In my time, the GI Bill educational benefits had to be used within a 10-year time frame after your discharge from the military. I started late in that ten year period, but was able to finish my BA and to start a Masters Degree program with help from the GI Bill, at least for the first year of it. I took my Masters Degree at the university I had graduated from with my BA. I was also working for the university in the Admissions Office at the time, so I was able to get an 85% discount on the tuition, which made it possible for the GI Bill to pay for most of the rest of it. In the end, because of the GI Bill and its educational benefits, I had very little student loan debt upon graduating with my Masters degree.

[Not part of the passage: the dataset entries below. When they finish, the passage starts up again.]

import Literature.Barriers.CriticalPhenomena.PositionSpaceRGNonGibbsianPinnedTorus
import Literature.Probability.LatticeModels.IsingPeierlsFlip
import Literature.Probability.LatticeModels.IsingEffectiveField
import HarnessLib

/-!
# The Peierls condition on the torus and the dissemination bound for bad cells

Support file for the Theorem 4.3 line of the barrier
`Literature/Barriers/CriticalPhenomena/PositionSpaceRGNonGibbsian.lean` (van Enter–Fernández–Sokal
1993, Theorem 4.3: the `+` phase of the internal spins with alternating frozen image spins, `b ≥ 3`;
the source obtains it from Pirogov–Sinai theory, §4.3.2 / App. B.5.3, whose model-specific input is
the Peierls condition of App. B.5.3; this line of files uses that Peierls condition inside a
reflection-positivity / chessboard argument instead). Here the zero-temperature Peierls condition of
App. B.5.3 — proved on `ℤ^d` in `…PeierlsCondition.lean` (`sum_imgField_ge`: the field energy
released by a region of `-` internal spins is at most half the number of internal bonds it breaks) —
is transferred to the torus `(ℤ/Nbℤ)^d`, and the "universal contour" of the chessboard estimate is
bounded:

* `tField`, `ffPairsT`: the field of the frozen image spins at an internal site of the torus and the
  internal boundary pairs of a set of internal sites; **`sum_tField_ge`**: `-∑_{u ∈ M} h_u ≤ #∂M/2`
  on the torus. Proof: lift `M` to `K` periods in each direction (`liftSet`); the fields add up to
  exactly `K^d` times the torus sum (`sum_imgField_liftSet`), the boundary pairs of the lift are at
  most `K^d` times those of `M` plus `2d(KL)^{d-1}` pairs leaving the box (`card_ffBdryPairs_liftSet_le`),
  apply `sum_imgField_ge` (the lifted frozen pattern has isolated `-` spins,
  `minusIsolated_liftPin`) and let `K → ∞`.
* **`isingHamiltonian_sub_tPlus`**: on the torus, `H(σ) - H(ω⁺) = 2F(σ) + 2∑_{σ_u = -1} h_u` with
  `F(σ)` the number of frustrated internal bonds (van Enter–Fernández–Sokal (B.71)), hence
  **`frustPairs_le_energy`**: `H(σ) - H(ω⁺) ≥ F(σ)`.
* **`card_frustPairs_ge_of_forall_badCell`**: if every cell is bad then `F(σ) ≥ (N/2)^d` (each of
  the `(N/2)^d` pairwise disjoint even cells contains a frustrated internal bond, because the
  internal sites of a closed cell are connected by internal bonds, `exists_adj_ne_of_badCell`).
* **`tExpect_prodBad_univ_le`** (the dissemination bound): for `β ≥ 0`, `N` even, `b ≥ 2`, `d ≥ 2`,
  `⟨∏_{all cells} bad⟩ ≤ (2^{b^d} e^{-β/2^d})^{N^d}` (`2^{#internal sites}` configurations, each of
  Boltzmann weight at most `e^{-β(N/2)^d}` times that of `ω⁺`).

No named facts are introduced (D-0014, D-0026).

## References

* A. C. D. van Enter, R. Fernández, A. D. Sokal, J. Stat. Phys. 72 (1993) 879–1167, §4.3.2 and
  App. B.5.3, eqs. (B.71)–(B.77) [VanenterFernandezSokal1993].
* S. Friedli, Y. Velenik, *Statistical Mechanics of Lattice Systems*, CUP 2017, Theorem 10.11 and
  §10.4.2 (the universal contour), Lemma 3.36 [FriedliVelenik2017].
-/

noncomputable section

namespace Literature.Barriers.CriticalPhenomena.NonGibbs

open Finset Relation Literature.Probability.LatticeModels

variable {d : ℕ}

/-! ### The projection `ℤ^d → (ℤ/Lℤ)^d`: neighbours, fibres and faces of a box of periods -/

section Proj

variable {L : ℕ}

/-- A downward unit step projects to a downward unit step. [folklore] -/
theorem proj_sub_single (L : ℕ) (y : Site d) (i : Fin d) :
    Torus.proj L y - Pi.single i 1 = Torus.proj L (y - Pi.single i 1) := by
  funext j
  by_cases hj : j = i
  · subst hj; simp [Torus.proj]
  · simp [Torus.proj, hj]

/-- Two points of `ℤ^d` with the same projection and all coordinates closer than `L` coincide.
[folklore] -/
theorem eq_of_proj_eq_of_abs_lt {y y' : Site d} (h : Torus.proj L y = Torus.proj L y')
    (habs : ∀ i, |y i - y' i| < L) : y = y' := by
  funext i
  have hi := congrFun h i
  simp only [Torus.proj] at hi
  rw [ZMod.intCast_eq_intCast_iff_dvd_sub] at hi
  have h0 : y' i - y i = 0 := Int.eq_zero_of_abs_lt_dvd hi (by rw [abs_sub_comm]; exact habs i)
  linarith

/-- A coordinate of a `ℤ^d`-neighbour differs by at most one. [folklore] -/
theorem abs_sub_le_one_of_zdGraph_adj {y a : Site d} (h : (zdGraph d).Adj y a) (k : Fin d) : |a k - y k| ≤ 1 := by
  obtain ⟨i, h | h⟩ := (zdGraph_adj_iff y a).1 h
  · rw [h]; by_cases hk : k = i
    · subst hk; simp
    · simp [hk]
  · rw [h]; by_cases hk : k = i
    · subst hk; simp
    · simp [hk]

/-- For `L ≥ 3` the projection is injective on the neighbours of a point. [folklore] -/
theorem eq_of_adj_of_adj_of_proj_eq (hL : 3 ≤ L) {y a a' : Site d} (ha : (zdGraph d).Adj y a)
    (ha' : (zdGraph d).Adj y a') (h : Torus.proj L a = Torus.proj L a') : a = a' := by
  refine eq_of_proj_eq_of_abs_lt h fun i => ?_
  have h1 := abs_sub_le_one_of_zdGraph_adj ha i
  have h2 := abs_sub_le_one_of_zdGraph_adj ha' i
  have : |a i - a' i| ≤ 2 := by
    rw [show a i - a' i = (a i - y i) - (a' i - y i) by ring]
    exact (abs_sub _ _).trans (by linarith)
  have hL' : (3 : ℤ) ≤ L := by exact_mod_cast hL
  linarith

/-- For `L ≥ 2` the projection of a unit step is adjacent to the projection. [folklore] -/
theorem torusGraph_adj_proj_of_adj (hL : 2 ≤ L) {y a : Site d} (ha : (zdGraph d).Adj y a) :
    (torusGraph d L).Adj (Torus.proj L y) (Torus.proj L a) := by
  rw [torusGraph_adj_iff]
  have hne : Torus.proj L y ≠ Torus.proj L a := by
    intro h
    have := eq_of_proj_eq_of_abs_lt h fun i => by
      have h1 := abs_sub_le_one_of_zdGraph_adj ha i
      rw [abs_sub_comm] at h1
      have hL' : (2 : ℤ) ≤ L := by exact_mod_cast hL
      linarith
    exact ha.ne this
  refine ⟨hne, ?_⟩
  obtain ⟨i, h | h⟩ := (zdGraph_adj_iff y a).1 ha
  · exact Or.inl ⟨i, by rw [h, proj_add_single]⟩
  · exact Or.inr ⟨i, by rw [h, proj_add_single]⟩

/-- For `L ≥ 2` the torus neighbours of a projected point are the projections of the
`ℤ^d`-neighbours. [folklore] -/
theorem torusGraph_adj_proj_iff (hL : 2 ≤ L) {y : Site d} {x' : TorusSite d L} :
    (torusGraph d L).Adj (Torus.proj L y) x' ↔ ∃ a, (zdGraph d).Adj y a ∧ Torus.proj L a = x' := by
  constructor
  · intro h
    obtain ⟨-, ⟨i, hi⟩ | ⟨i, hi⟩⟩ := (torusGraph_adj_iff _ _).1 h
    · exact ⟨y + Pi.single i 1, (zdGraph_adj_iff _ _).2 ⟨i, Or.inl rfl⟩, by rw [hi, proj_add_single]⟩
    · refine ⟨y - Pi.single i 1, (zdGraph_adj_iff _ _).2 ⟨i, Or.inr (by rw [sub_add_cancel])⟩, ?_⟩
      rw [← proj_sub_single, hi, add_sub_cancel_right]
  · rintro ⟨a, ha, rfl⟩
    exact torusGraph_adj_proj_of_adj hL ha

variable (d) in
/-- The box of `K` periods `[0, KL)^d ⊂ ℤ^d`. [folklore] -/
def periodBox (K L : ℕ) : Finset (Site d) := Fintype.piFinset fun _ => Finset.Ico (0 : ℤ) ((K * L : ℕ) : ℤ)

/-- Membership in the box of periods. [folklore] -/
theorem mem_periodBox {K L : ℕ} {y : Site d} : y ∈ periodBox d K L ↔ ∀ i, 0 ≤ y i ∧ y i < ((K * L : ℕ) : ℤ) := by
  simp [periodBox, Fintype.mem_piFinset]

/-- The box of periods has `(KL)^d` points. [folklore] -/
theorem card_periodBox (K L : ℕ) : #(periodBox d K L) = (K * L) ^ d := by
  rw [periodBox, Fintype.card_piFinset_const, Int.card_Ico]
  simp only [sub_zero, Int.toNat_natCast]

/-- **The fibres of the projection restricted to a box of periods have `K^d` points.** [folklore] -/
theorem card_filter_periodBox_proj_eq [NeZero L] (K : ℕ) (x : TorusSite d L) :
    #((periodBox d K L).filter fun y => Torus.proj L y = x) = K ^ d := by
  classical
  -- the fibre is a product of one-dimensional fibres, each an arithmetic progression of length `K`
  have h1d : ∀ (r : ZMod L), #((Finset.Ico (0 : ℤ) ((K * L : ℕ) : ℤ)).filter fun v : ℤ => (v : ZMod L) = r) = K := by
    intro r
    have hL0 : (0 : ℤ) < L := by exact_mod_cast Nat.pos_of_ne_zero (NeZero.ne L)
    have hset : ((Finset.Ico (0 : ℤ) ((K * L : ℕ) : ℤ)).filter fun v : ℤ => (v : ZMod L) = r) =
        (Finset.range K).image fun q : ℕ => (r.val : ℤ) + L * q := by
      ext v
      simp only [mem_filter, Finset.mem_Ico, mem_image, Finset.mem_range]
      constructor
      · rintro ⟨⟨hv0, hvK⟩, hvr⟩
        have hvr' : (v : ZMod L) = ((r.val : ℤ) : ZMod L) := by rw [hvr]; simp
        rw [ZMod.intCast_eq_intCast_iff_dvd_sub] at hvr'
        obtain ⟨c, hc⟩ := hvr'
        have hrv : ((r.val : ℤ)) < L := by exact_mod_cast ZMod.val_lt r
        have hr0 : (0 : ℤ) ≤ r.val := by positivity
        have hc0 : 0 ≤ -c := by nlinarith
        have hcK : -c < K := by
          push_cast at hvK
          nlinarith
        refine ⟨(-c).toNat, ?_, ?_⟩
        · omega
        · rw [Int.toNat_of_nonneg hc0]; linarith
      · rintro ⟨q, hq, rfl⟩
        have hrv : ((r.val : ℤ)) < L := by exact_mod_cast ZMod.val_lt r
        have hr0 : (0 : ℤ) ≤ r.val := by positivity
        refine ⟨⟨by positivity, ?_⟩, by push_cast; simp⟩
        push_cast
        have : (q : ℤ) + 1 ≤ K := by exact_mod_cast hq
        nlinarith
    rw [hset, card_image_of_injective _ fun q q' h => by
      have hL0' : (L : ℤ) ≠ 0 := hL0.ne'
      have := mul_left_cancel₀ hL0' (add_left_cancel h)
      exact_mod_cast this]
    exact Finset.card_range K
  have hset : ((periodBox d K L).filter fun y => Torus.proj L y = x) =
      Fintype.piFinset fun i => (Finset.Ico (0 : ℤ) ((K * L : ℕ) : ℤ)).filter fun v : ℤ => (v : ZMod L) = x i := by
    ext y
    simp only [mem_filter, mem_periodBox, Fintype.mem_piFinset, Finset.mem_Ico, funext_iff, Torus.proj]
    exact ⟨fun h i => ⟨h.1 i, h.2 i⟩, fun h => ⟨fun i => (h i).1, fun i => (h i).2⟩⟩
  rw [hset, Fintype.card_piFinset, Finset.prod_congr rfl fun i _ => h1d (x i), Finset.prod_const, card_univ,
    Fintype.card_fin]

/-- **Sums over a box of periods of a function of the projection**: `K^d` times the sum over the torus.
[folklore] -/
theorem sum_filter_periodBox_comp_proj [NeZero L] (K : ℕ) (M : Finset (TorusSite d L)) (f : TorusSite d L → ℝ) :
    ∑ y ∈ (periodBox d K L).filter (fun y => Torus.proj L y ∈ M), f (Torus.proj L y) = (K : ℝ) ^ d * ∑ x ∈ M, f x := by
  classical
  rw [Finset.mul_sum]
  have : ∀ x ∈ M, (K : ℝ) ^ d * f x = ∑ y ∈ (periodBox d K L).filter (fun y => Torus.proj L y = x), f (Torus.proj L y) := by
    intro x _
    rw [Finset.sum_congr rfl fun y hy => by rw [(mem_filter.1 hy).2], Finset.sum_const, card_filter_periodBox_proj_eq,
      nsmul_eq_mul]
    push_cast; ring
  rw [Finset.sum_congr rfl this, ← Finset.sum_biUnion]
  · congr 1
    ext y
    simp only [mem_filter, mem_biUnion]
    exact ⟨fun ⟨hy, hM⟩ => ⟨_, hM, hy, rfl⟩, fun ⟨x, hx, hy, hyx⟩ => ⟨hy, hyx ▸ hx⟩⟩
  · intro x _ x' _ hxx'
    rw [Function.onFun, Finset.disjoint_left]
    intro y hy hy'
    exact hxx' ((mem_filter.1 hy).2.symm.trans (mem_filter.1 hy').2)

From College Classrooms to First Family Home
I was also able to use the GI Bill to buy my first house. Since its inception, the GI Bill housing benefits have been expanded to include help in repairing, retaining, or for adapting homes for wounded veterans. There have been over 20 million VA home loans guaranteed under the GI Bill, and nearly 90% of them are made with no down payment. That is how I was able to purchase my first home at a time when my salary was still low and my wife and I had begun a family.
The GI Bill has benefited not just the Veterans who took the opportunities to use it but society as well. It continues to offer those benefits to the newest veterans of our latest wars. The VAs new eBenefits Veterans Employment Center is the first online interagency website that brings together, in one place, public and private job opportunities, as well as resume-building and other career tools. Veterans, transitioning servicemembers, and their spouses are able to be connected through this eBenefits portal to high quality career choices by matching their skills with available public and private job opportunities.
If you are a veteran, or are just now transitioning out of the military back into civilian life, or a spouse of one, I encourage you to look into, and to use fully, any and all of the benefits that the GI BIll offers to you. You deserve them and they are there for you to take advantage of. Don’t waste them. They will give you the chance to create your own opportunities in your life.
The GI Bill has served our Veterans and the nation well for 70 years now. To all who have served and who are serving today, I encourage you to utilize this great set of benefits. You’ll be happy that you did. I certainly am.